### REQUIREMENT
Give the number of lines in the data below where the word "refine" appears, and nothing besides.

(Saved data entries)
..............................
import Literature.AnabelianGeometry.SemiGraphs.ZariskiMainTheorem

/-!
# [SemiAnbd] Lemma 1.3 (i) — proof companion to `ZariskiMainTheorem.lean`

Mochizuki, *Semi-graphs of anabelioids*, Publ. RIMS **42** (2006) 221–322, §1, author's manuscript
p. 17 [cite: MochizukiSemiAnbd2006, Lem. 1.3 p.17].  This file DISCHARGES the named fact
`SemiGraph.lemma_1_3_i` of `ZariskiMainTheorem.lean` (statement by abc-iut-L3-t1), following the
printed proof ("Given a morphism `φ : G → H_n`, we obtain orientations and colors on the edges of `G`
by pulling back the orientations and colors of `H_n` via `φ`.  Conversely, given a choice of
orientations and colors on the edges of `G`, we obtain a morphism `φ : G → H_n` …"): the assignment
`toBouquet` (orientation, colouring) ↦ (`G → H_n`) is bijective — its inverse pulls back the direction
bits (`Equiv.ofBijective` on the two branches of each edge) and the colours (`edgeMap`); the finiteness
hypotheses of the statement are not needed.  (Lemma 1.3 (iii) is discharged in `BouquetCriteria.lean`,
abc-iut-L3-t1.)  No new statements; proof-only companion (abc-iut cell, layer L3, DISCHARGE-C item
C2).
-/

namespace Literature.AnabelianGeometry.SemiGraphs

namespace SemiGraph

open CategoryTheory

universe u

/-! ### Lemma 1.3 (i): morphisms `G → H_n` are orientations plus colourings -/

section LemmaI

variable {G : SemiGraph.{u}} {n : ℕ}

/-- For `φ : G → H_n`, the colour component of the image of a branch is the colour of its edge.
[cite: MochizukiSemiAnbd2006, Lem. 1.3(i) p.17] -/
theorem branchMap_down_fst (φ : G ⟶ bouquet.{u} n) (b : G.Branch) :
    (φ.branchMap b).down.1 = (φ.edgeMap (G.edgeOf b)).down :=
  congrArg ULift.down (φ.edgeOf_branchMap b)

/-- For `φ : G → H_n`, two branches of the same edge with the same direction bit have the same image,
hence coincide. [cite: MochizukiSemiAnbd2006, Lem. 1.3(i) p.17] -/
theorem branch_eq_of_dir_eq (φ : G ⟶ bouquet.{u} n) {b₁ b₂ : G.Branch}
    (he : G.edgeOf b₁ = G.edgeOf b₂) (hd : (φ.branchMap b₁).down.2 = (φ.branchMap b₂).down.2) :
    b₁ = b₂ := by
  refine φ.branchMap_injOn b₁ b₂ he (congrArg ULift.up (Prod.ext ?_ hd))
  rw [branchMap_down_fst, branchMap_down_fst, he]

/-- The direction map of an edge "pulled back via `φ`" from `H_n` is a bijection of its two branches
with `Bool` (proof of Lemma 1.3 (i), p. 17). [cite: MochizukiSemiAnbd2006, Lem. 1.3(i) p.17] -/
theorem dir_bijective (φ : G ⟶ bouquet.{u} n) (e : G.Edge) :
    Function.Bijective (fun x : {b : G.Branch // G.edgeOf b = e} => (φ.branchMap x.1).down.2) := by
  have hinj : Function.Injective
      (fun x : {b : G.Branch // G.edgeOf b = e} => (φ.branchMap x.1).down.2) := by
    intro x y hxy
    exact Subtype.ext (branch_eq_of_dir_eq φ (x.2.trans y.2.symm) hxy)
  refine ⟨hinj, fun d => ?_⟩
  obtain ⟨b₁, b₂, hne, h₁, h₂, -⟩ := G.two_branches e
  by_contra hd
  have hd₁ : (φ.branchMap b₁).down.2 ≠ d := fun h => hd ⟨⟨b₁, h₁⟩, h⟩
  have hd₂ : (φ.branchMap b₂).down.2 ≠ d := fun h => hd ⟨⟨b₂, h₂⟩, h⟩
  have heq : (φ.branchMap b₁).down.2 = (φ.branchMap b₂).down.2 := by
    cases d <;> cases h : (φ.branchMap b₁).down.2 <;> cases h' : (φ.branchMap b₂).down.2 <;>
      simp_all
  exact hne (congrArg Subtype.val (hinj (a₁ := ⟨b₁, h₁⟩) (a₂ := ⟨b₂, h₂⟩) heq))

/-- The morphism determined by the orientation and colouring "pulled back via `φ`" from `H_n` (the
direction bits `Equiv.ofBijective _ (dir_bijective φ e)` and the colours `φ.edgeMap`) is `φ` itself
(proof of Lemma 1.3 (i), p. 17: surjectivity of the assignment).
[cite: MochizukiSemiAnbd2006, Lem. 1.3(i) p.17] -/
theorem toBouquet_pullback_eq (φ : G ⟶ bouquet.{u} n) :
    toBouquet (fun e => Equiv.ofBijective _ (dir_bijective φ e)) (fun e => φ.edgeMap e) = φ := by
  refine SemiGraph.hom_ext _ _ (funext fun _ => rfl) (funext fun _ => rfl) (funext fun b => ?_)
  change (⟨((φ.edgeMap (G.edgeOf b)).down,
      Equiv.ofBijective _ (dir_bijective φ (G.edgeOf b)) ⟨b, rfl⟩)⟩ : ULift (Fin n × Bool)) =
    φ.branchMap b
  refine congrArg ULift.up (Prod.ext ?_ rfl)
  exact (branchMap_down_fst φ b).symm

/-- Conversely, the orientation and colouring are recovered from `toBouquet o c` (proof of Lemma 1.3
(i), p. 17): injectivity of the assignment. [cite: MochizukiSemiAnbd2006, Lem. 1.3(i) p.17] -/
theorem toBouquet_injective :
    Function.Injective (fun p : G.Orientation × G.Coloring n => toBouquet p.1 p.2) := by
  rintro ⟨o, c⟩ ⟨o', c'⟩ h
  have hc : c = c' := funext fun e => congrArg (fun ψ : G ⟶ bouquet n => ψ.edgeMap e) h
  have hb : ∀ b : G.Branch, o (G.edgeOf b) ⟨b, rfl⟩ = o' (G.edgeOf b) ⟨b, rfl⟩ := fun b => by
    have := congrArg (fun ψ : G ⟶ bouquet n => (ψ.branchMap b).down.2) h
    exact this
  have ho : o = o' := by
    funext e
    refine Equiv.ext fun x => ?_
    obtain ⟨b, rfl⟩ := x
    exact hb b
  simp only [ho, hc]

/-- DISCHARGE of `lemma_1_3_i` ([SemiAnbd] Lemma 1.3 (i)): "to give a morphism `φ : G → H_n` is
equivalent to assigning an orientation and a “color” `∈ {1, …, n}` to each edge of `G`".
[cite: MochizukiSemiAnbd2006, Lem. 1.3(i) p.17] -/
theorem lemma_1_3_i_holds : lemma_1_3_i.{u} := by
  intro G n _ _
  exact ⟨toBouquet_injective, fun φ =>
    ⟨(fun e => Equiv.ofBijective _ (dir_bijective φ e), fun e => φ.edgeMap e),
      toBouquet_pullback_eq φ⟩⟩

end LemmaI

end SemiGraph

end Literature.AnabelianGeometry.SemiGraphs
..............................
### TASK RESPONSE
5